→ **Records for the task**
________________________________________

/-- ★ **`stub_nonAdditive` on the semistable rows with `v₃(∏ c_ℓ) ≤ m` under the owner's stabilised
level-lowering congruence (LL_m)** — binders verbatim, then `Semistable W₀`, «ordinary if good»,
`v₃(∏ c_ℓ) ≤ m` and the congruence data `(q, u, φ)` of `KimAtThreeDeepLowerTamagawaLevelLowering` (displayed;
for `m = 1` and `q` a Tamagawa-`3` prime: Ribet 1990 on integral plus symbols + mod-`3` multiplicity one):
(TD) DISCHARGED by `tamagawa_le_kuriharaPartialInfty_of_stabilisedCongruence`; no (ram) binder.
[cite: Skinner2016PacificMC, Thm. C (§1)] [cite: Ribet1990, Thm. 1.1] [cite: Mazur1978, Cor. 4.1]
[cite: Kim2025RefinedTNC, §8.1.2] [cite: Ota2018, Prop. 2.3 (1), Prop. 3.3] -/
theorem stub_nonAdditive_semistable_of_skinner_of_stabilisedCongruence
    (hSk : Skinner2016.thmC_padicValRat_bsd_rank_zero)
    (hmod : hasEntireLFunction_rat) (hGZK : rank_eq_analyticRank_of_analyticRank_le_one)
    (hM : mazur_not_dvd_maninConstant_of_odd)
    (hBCDT : exists_isNewformOf) (hLL : diamond1995_refinedSerre) :
    ∀ (W₀ : WeierstrassCurve ℚ) [W₀.IsElliptic] [W₀.IsGloballyMinimal],
      (∀ n : ℕ, W₀.HasSurjectiveModNGaloisRep (3 ^ n : ℕ)) → Finite W₀.sha →
      ∀ {N : ℕ} [NeZero N], N = W₀.conductorNorm ℤ →
      ∀ (D₀ : ModularParametrizationData W₀ N),
        (∀ z ∈ D₀.L.lattice, ∃ w ∈ periodLattice D₀.f, z = D₀.c * w) →
        (∀ (W₂ : WeierstrassCurve ℚ) [W₂.IsElliptic] (D₂ : ModularParametrizationData W₂ N),
          D₂.f = D₀.f → D₀.modularDegree ≤ D₂.modularDegree) →
        (∀ r : ℚ, ratPlusSymbol D₀.f r ≠ 0 → 0 ≤ padicValRat 3 (ratPlusSymbol D₀.f r)) →
        kuriharaVanishingOrder W₀ 3 D₀.f = 0 →
        ¬ (haveI : Fact (Nat.Prime 3) := ⟨Nat.prime_three⟩; Addv W₀ 3) →
        Semistable W₀ →
        (W₀.HasGoodReductionAtPrime 3 → ¬ (3 : ℤ) ∣ W₀.frobeniusTrace 3) →
        ∀ m : ℕ, padicValNat 3 W₀.tamagawaProduct ≤ m →
        ∀ (q : ℕ), q ∣ W₀.conductorNorm ℤ * 3 → ∀ (u : ZMod (3 ^ m)) (φ : ℚ → ZMod (3 ^ m)),
          (∀ x, φ (x + 1) = φ x) →
          (∀ ℓ : ℕ, ℓ.Prime → ¬ ℓ ∣ W₀.conductorNorm ℤ * 3 → ∀ x : ℚ,
            (W₀.frobeniusTrace ℓ : ZMod (3 ^ m)) * φ x = (∑ j : Fin ℓ, φ ((x + j) / ℓ)) + φ (ℓ * x)) →
          (∀ x : ℚ, ratModP (3 ^ m) (ratPlusSymbol D₀.f x) = u * (φ x - φ (q * x))) →
        ∃ d : ℕ, kuriharaPartialDeepInfty W₀ 3 D₀.f = d ∧
          kuriharaPartial W₀ 3 D₀.f 0 ≤
            ((padicValNat 3 (Nat.card (AddCommGroup.primaryComponent W₀.sha 3)) + d : ℕ) : ℕ∞) := by
  intro W₀ _ _ htower hfin N _ hN D₀ hopt hdeg hint hord hnA hsst hordinary m hv q hq u φ hperφ hφH hC
  haveI : Fact (Nat.Prime 3) := ⟨Nat.prime_three⟩
  exact stub_nonAdditive_semistable_of_skinner_of_tamagawa_le_deepInfty hSk hmod hGZK hM hBCDT hLL W₀ htower
    hfin hN D₀ hopt hdeg hint hord hnA hsst hordinary (fun _ =>
      (tamagawa_le_kuriharaPartialInfty_of_stabilisedCongruence W₀ 3 m D₀.f hint hv q hq u φ hperφ hφH hC).2)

________________________________________

→ **Aim of the exercise**
Repeat each entry above exactly as shown.

→ **Answer**
/-- ★ **`stub_nonAdditive` on the semistable rows with `v₃(∏ c_ℓ) ≤ m` under the owner's stabilised
level-lowering congruence (LL_m)** — binders verbatim, then `Semistable W₀`, «ordinary if good»,
`v₃(∏ c_ℓ) ≤ m` and the congruence data `(q, u, φ)` of `KimAtThreeDeepLowerTamagawaLevelLowering` (displayed;
for `m = 1` and `q` a Tamagawa-`3` prime: Ribet 1990 on integral plus symbols + mod-`3` multiplicity one):
(TD) DISCHARGED by `tamagawa_le_kuriharaPartialInfty_of_stabilisedCongruence`; no (ram) binder.
[cite: Skinner2016PacificMC, Thm. C (§1)] [cite: Ribet1990, Thm. 1.1] [cite: Mazur1978, Cor. 4.1]
[cite: Kim2025RefinedTNC, §8.1.2] [cite: Ota2018, Prop. 2.3 (1), Prop. 3.3] -/
theorem stub_nonAdditive_semistable_of_skinner_of_stabilisedCongruence
    (hSk : Skinner2016.thmC_padicValRat_bsd_rank_zero)
    (hmod : hasEntireLFunction_rat) (hGZK : rank_eq_analyticRank_of_analyticRank_le_one)
    (hM : mazur_not_dvd_maninConstant_of_odd)
    (hBCDT : exists_isNewformOf) (hLL : diamond1995_refinedSerre) :
    ∀ (W₀ : WeierstrassCurve ℚ) [W₀.IsElliptic] [W₀.IsGloballyMinimal],
      (∀ n : ℕ, W₀.HasSurjectiveModNGaloisRep (3 ^ n : ℕ)) → Finite W₀.sha →
      ∀ {N : ℕ} [NeZero N], N = W₀.conductorNorm ℤ →
      ∀ (D₀ : ModularParametrizationData W₀ N),
        (∀ z ∈ D₀.L.lattice, ∃ w ∈ periodLattice D₀.f, z = D₀.c * w) →
        (∀ (W₂ : WeierstrassCurve ℚ) [W₂.IsElliptic] (D₂ : ModularParametrizationData W₂ N),
          D₂.f = D₀.f → D₀.modularDegree ≤ D₂.modularDegree) →
        (∀ r : ℚ, ratPlusSymbol D₀.f r ≠ 0 → 0 ≤ padicValRat 3 (ratPlusSymbol D₀.f r)) →
        kuriharaVanishingOrder W₀ 3 D₀.f = 0 →
        ¬ (haveI : Fact (Nat.Prime 3) := ⟨Nat.prime_three⟩; Addv W₀ 3) →
        Semistable W₀ →
        (W₀.HasGoodReductionAtPrime 3 → ¬ (3 : ℤ) ∣ W₀.frobeniusTrace 3) →
        ∀ m : ℕ, padicValNat 3 W₀.tamagawaProduct ≤ m →
        ∀ (q : ℕ), q ∣ W₀.conductorNorm ℤ * 3 → ∀ (u : ZMod (3 ^ m)) (φ : ℚ → ZMod (3 ^ m)),
          (∀ x, φ (x + 1) = φ x) →
          (∀ ℓ : ℕ, ℓ.Prime → ¬ ℓ ∣ W₀.conductorNorm ℤ * 3 → ∀ x : ℚ,
            (W₀.frobeniusTrace ℓ : ZMod (3 ^ m)) * φ x = (∑ j : Fin ℓ, φ ((x + j) / ℓ)) + φ (ℓ * x)) →
          (∀ x : ℚ, ratModP (3 ^ m) (ratPlusSymbol D₀.f x) = u * (φ x - φ (q * x))) →
        ∃ d : ℕ, kuriharaPartialDeepInfty W₀ 3 D₀.f = d ∧
          kuriharaPartial W₀ 3 D₀.f 0 ≤
            ((padicValNat 3 (Nat.card (AddCommGroup.primaryComponent W₀.sha 3)) + d : ℕ) : ℕ∞) := by
  intro W₀ _ _ htower hfin N _ hN D₀ hopt hdeg hint hord hnA hsst hordinary m hv q hq u φ hperφ hφH hC
  haveI : Fact (Nat.Prime 3) := ⟨Nat.prime_three⟩
  exact stub_nonAdditive_semistable_of_skinner_of_tamagawa_le_deepInfty hSk hmod hGZK hM hBCDT hLL W₀ htower
    hfin hN D₀ hopt hdeg hint hord hnA hsst hordinary (fun _ =>
      (tamagawa_le_kuriharaPartialInfty_of_stabilisedCongruence W₀ 3 m D₀.f hint hv q hq u φ hperφ hφH hC).2)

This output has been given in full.